Source data: Begin

import Literature.NumberTheory.PAdicHodge.UnramifiedResidueFieldEmbedding
import Literature.NumberTheory.PAdicHodge.AinfRamifiedWittTwistedTheta
import Literature.NumberTheory.PAdicHodge.PadicBaseField
import Mathlib.Analysis.Normed.Unbundled.SpectralNorm
import Mathlib.FieldTheory.Finite.Basic
import Mathlib.Algebra.Algebra.ZMod
import HarnessLib

/-!
# Classification of the `ℚ_p`-embeddings of a `p`-adic field on `W(k_F)`

Topic `Literature/NumberTheory/PAdicHodge`; third instalment of solo-Langlands-informed Stage E2.9c (memo
`work/s113/E29.md` §5). Let `F/ℚ_p` be a `p`-adic field, `F̄ = NormedAlgClosure F ⊆ ℂ_F`, `k̄` the residue field of
`𝒪̂_{F^nr}`, `W(k_F) := W(k̄)^{Γ_F}` (tree `wittFixed`) with its embedding `W(k_F) → 𝒪_F` (tree `wittFixedToF`), and
`c_j = θ ∘ φ^j : W(k_F) → 𝒪_{ℂ_F}` the twisted coefficient characters (tree `twistCoeff`). For a `ℚ_p`-algebra map
`e : F → F̄` (a "conjugate embedding") we prove:

* §1 **`ℚ_p`-embeddings are isometric**: `‖e x‖ = ‖x‖` (`norm_algHom_eq`; both sides are absolute values on the
  algebraic extension `F/ℚ_p` extending `‖·‖_{ℚ_p}`, `ℚ_p` complete, so both are the spectral norm — Mathlib
  `spectralNorm_unique_field_norm_ext`), hence `‖e x‖ ≤ 1` for `x ∈ 𝒪_F` (`norm_algHom_le_one`).
* §2 the Teichmüller system `x ↦ [ι x] ∈ W(k_F)` of `k_F` (`teichmullerFixed`: multiplicative, `[ι x]^q = [ι x]`,
  additive modulo `p`).
* §3 **the residue permutation of `e`**: `e [ι x]` is a root of `X^q − X` in `ℂ_F`, hence `= [ι (b_e x)]` for a unique
  `b_e x ∈ k_F` (tree `exists_eq_wittToC_teichmuller_of_pow_eq`), and `b_e : k_F → k_F` is a ring homomorphism
  (`residuePerm`; additivity: `[a] + [b] ≡ [a + b] (mod p)` and Teichmüller lifts are separated modulo `𝔪_{ℂ_F}`).
* §4 **`b_e` is a power of Frobenius** (`exists_residuePerm_eq_pow`: every ring endomorphism of the finite field `k_F`
  is `x ↦ x^{p^n}`, Mathlib `FiniteField.bijective_frobeniusAlgHom_pow` over `𝔽_p`), so `e [a] = c_n [a]` on
  Teichmüller lifts.
* §5 **rigidity**: two ring maps `W(k_F) → 𝒪_{ℂ_F}` agreeing on Teichmüller lifts agree (`ringHom_wittFixed_ext`:
  Teichmüller expansion to depth `m` leaves a difference in `p^m 𝒪_{ℂ_F}` for every `m`).
* §6 ★ **Classification** (`exists_algHom_eq_twistCoeff`): if `q_F = p^f` then for every `ℚ_p`-embedding
  `e : F → F̄` there is `j < f` with `e(w) = c_j(w) = θ(φ^j w)` in `ℂ_F` for all `w ∈ W(k_F)` — i.e. `e|_{F₀}` is a
  power of the Frobenius of the maximal unramified subfield `F₀ = W(k_F)[1/p]`.

Definitions (reviewed): `algHomAbsValue`, `teichmullerFixed`, `algHomWittC`, `residuePerm`. No named facts, no instances, no `sorry`.

## References
* J.-P. Serre, *Local Fields* (GTM 67, 1979), Ch. II §4 Prop. 8, §5 Thm. 3–4 and Cor., Ch. III §5 Thm. 3. [SerreLocalFields1979]
* J. Neukirch, *Algebraic Number Theory* (1999), Ch. II (4.8)–(4.9) (uniqueness/continuity of extensions of
  absolute values), (7.12)–(7.13) (unramified extensions and Frobenius). [NeukirchANT1999]
* J.-M. Fontaine, *Le corps des périodes p-adiques*, Astérisque 223 (1994), Exp. II §1.2. [FontaineAsterisque223III]
-/

noncomputable section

Source data: End

Task:
Send back every record, precisely as written.

Response for this exercise:
import Literature.NumberTheory.PAdicHodge.UnramifiedResidueFieldEmbedding
import Literature.NumberTheory.PAdicHodge.AinfRamifiedWittTwistedTheta
import Literature.NumberTheory.PAdicHodge.PadicBaseField
import Mathlib.Analysis.Normed.Unbundled.SpectralNorm
import Mathlib.FieldTheory.Finite.Basic
import Mathlib.Algebra.Algebra.ZMod
import HarnessLib

/-!
# Classification of the `ℚ_p`-embeddings of a `p`-adic field on `W(k_F)`

Topic `Literature/NumberTheory/PAdicHodge`; third instalment of solo-Langlands-informed Stage E2.9c (memo
`work/s113/E29.md` §5). Let `F/ℚ_p` be a `p`-adic field, `F̄ = NormedAlgClosure F ⊆ ℂ_F`, `k̄` the residue field of
`𝒪̂_{F^nr}`, `W(k_F) := W(k̄)^{Γ_F}` (tree `wittFixed`) with its embedding `W(k_F) → 𝒪_F` (tree `wittFixedToF`), and
`c_j = θ ∘ φ^j : W(k_F) → 𝒪_{ℂ_F}` the twisted coefficient characters (tree `twistCoeff`). For a `ℚ_p`-algebra map
`e : F → F̄` (a "conjugate embedding") we prove:

* §1 **`ℚ_p`-embeddings are isometric**: `‖e x‖ = ‖x‖` (`norm_algHom_eq`; both sides are absolute values on the
  algebraic extension `F/ℚ_p` extending `‖·‖_{ℚ_p}`, `ℚ_p` complete, so both are the spectral norm — Mathlib
  `spectralNorm_unique_field_norm_ext`), hence `‖e x‖ ≤ 1` for `x ∈ 𝒪_F` (`norm_algHom_le_one`).
* §2 the Teichmüller system `x ↦ [ι x] ∈ W(k_F)` of `k_F` (`teichmullerFixed`: multiplicative, `[ι x]^q = [ι x]`,
  additive modulo `p`).
* §3 **the residue permutation of `e`**: `e [ι x]` is a root of `X^q − X` in `ℂ_F`, hence `= [ι (b_e x)]` for a unique
  `b_e x ∈ k_F` (tree `exists_eq_wittToC_teichmuller_of_pow_eq`), and `b_e : k_F → k_F` is a ring homomorphism
  (`residuePerm`; additivity: `[a] + [b] ≡ [a + b] (mod p)` and Teichmüller lifts are separated modulo `𝔪_{ℂ_F}`).
* §4 **`b_e` is a power of Frobenius** (`exists_residuePerm_eq_pow`: every ring endomorphism of the finite field `k_F`
  is `x ↦ x^{p^n}`, Mathlib `FiniteField.bijective_frobeniusAlgHom_pow` over `𝔽_p`), so `e [a] = c_n [a]` on
  Teichmüller lifts.
* §5 **rigidity**: two ring maps `W(k_F) → 𝒪_{ℂ_F}` agreeing on Teichmüller lifts agree (`ringHom_wittFixed_ext`:
  Teichmüller expansion to depth `m` leaves a difference in `p^m 𝒪_{ℂ_F}` for every `m`).
* §6 ★ **Classification** (`exists_algHom_eq_twistCoeff`): if `q_F = p^f` then for every `ℚ_p`-embedding
  `e : F → F̄` there is `j < f` with `e(w) = c_j(w) = θ(φ^j w)` in `ℂ_F` for all `w ∈ W(k_F)` — i.e. `e|_{F₀}` is a
  power of the Frobenius of the maximal unramified subfield `F₀ = W(k_F)[1/p]`.

Definitions (reviewed): `algHomAbsValue`, `teichmullerFixed`, `algHomWittC`, `residuePerm`. No named facts, no instances, no `sorry`.

## References
* J.-P. Serre, *Local Fields* (GTM 67, 1979), Ch. II §4 Prop. 8, §5 Thm. 3–4 and Cor., Ch. III §5 Thm. 3. [SerreLocalFields1979]
* J. Neukirch, *Algebraic Number Theory* (1999), Ch. II (4.8)–(4.9) (uniqueness/continuity of extensions of
  absolute values), (7.12)–(7.13) (unramified extensions and Frobenius). [NeukirchANT1999]
* J.-M. Fontaine, *Le corps des périodes p-adiques*, Astérisque 223 (1994), Exp. II §1.2. [FontaineAsterisque223III]
-/

noncomputable section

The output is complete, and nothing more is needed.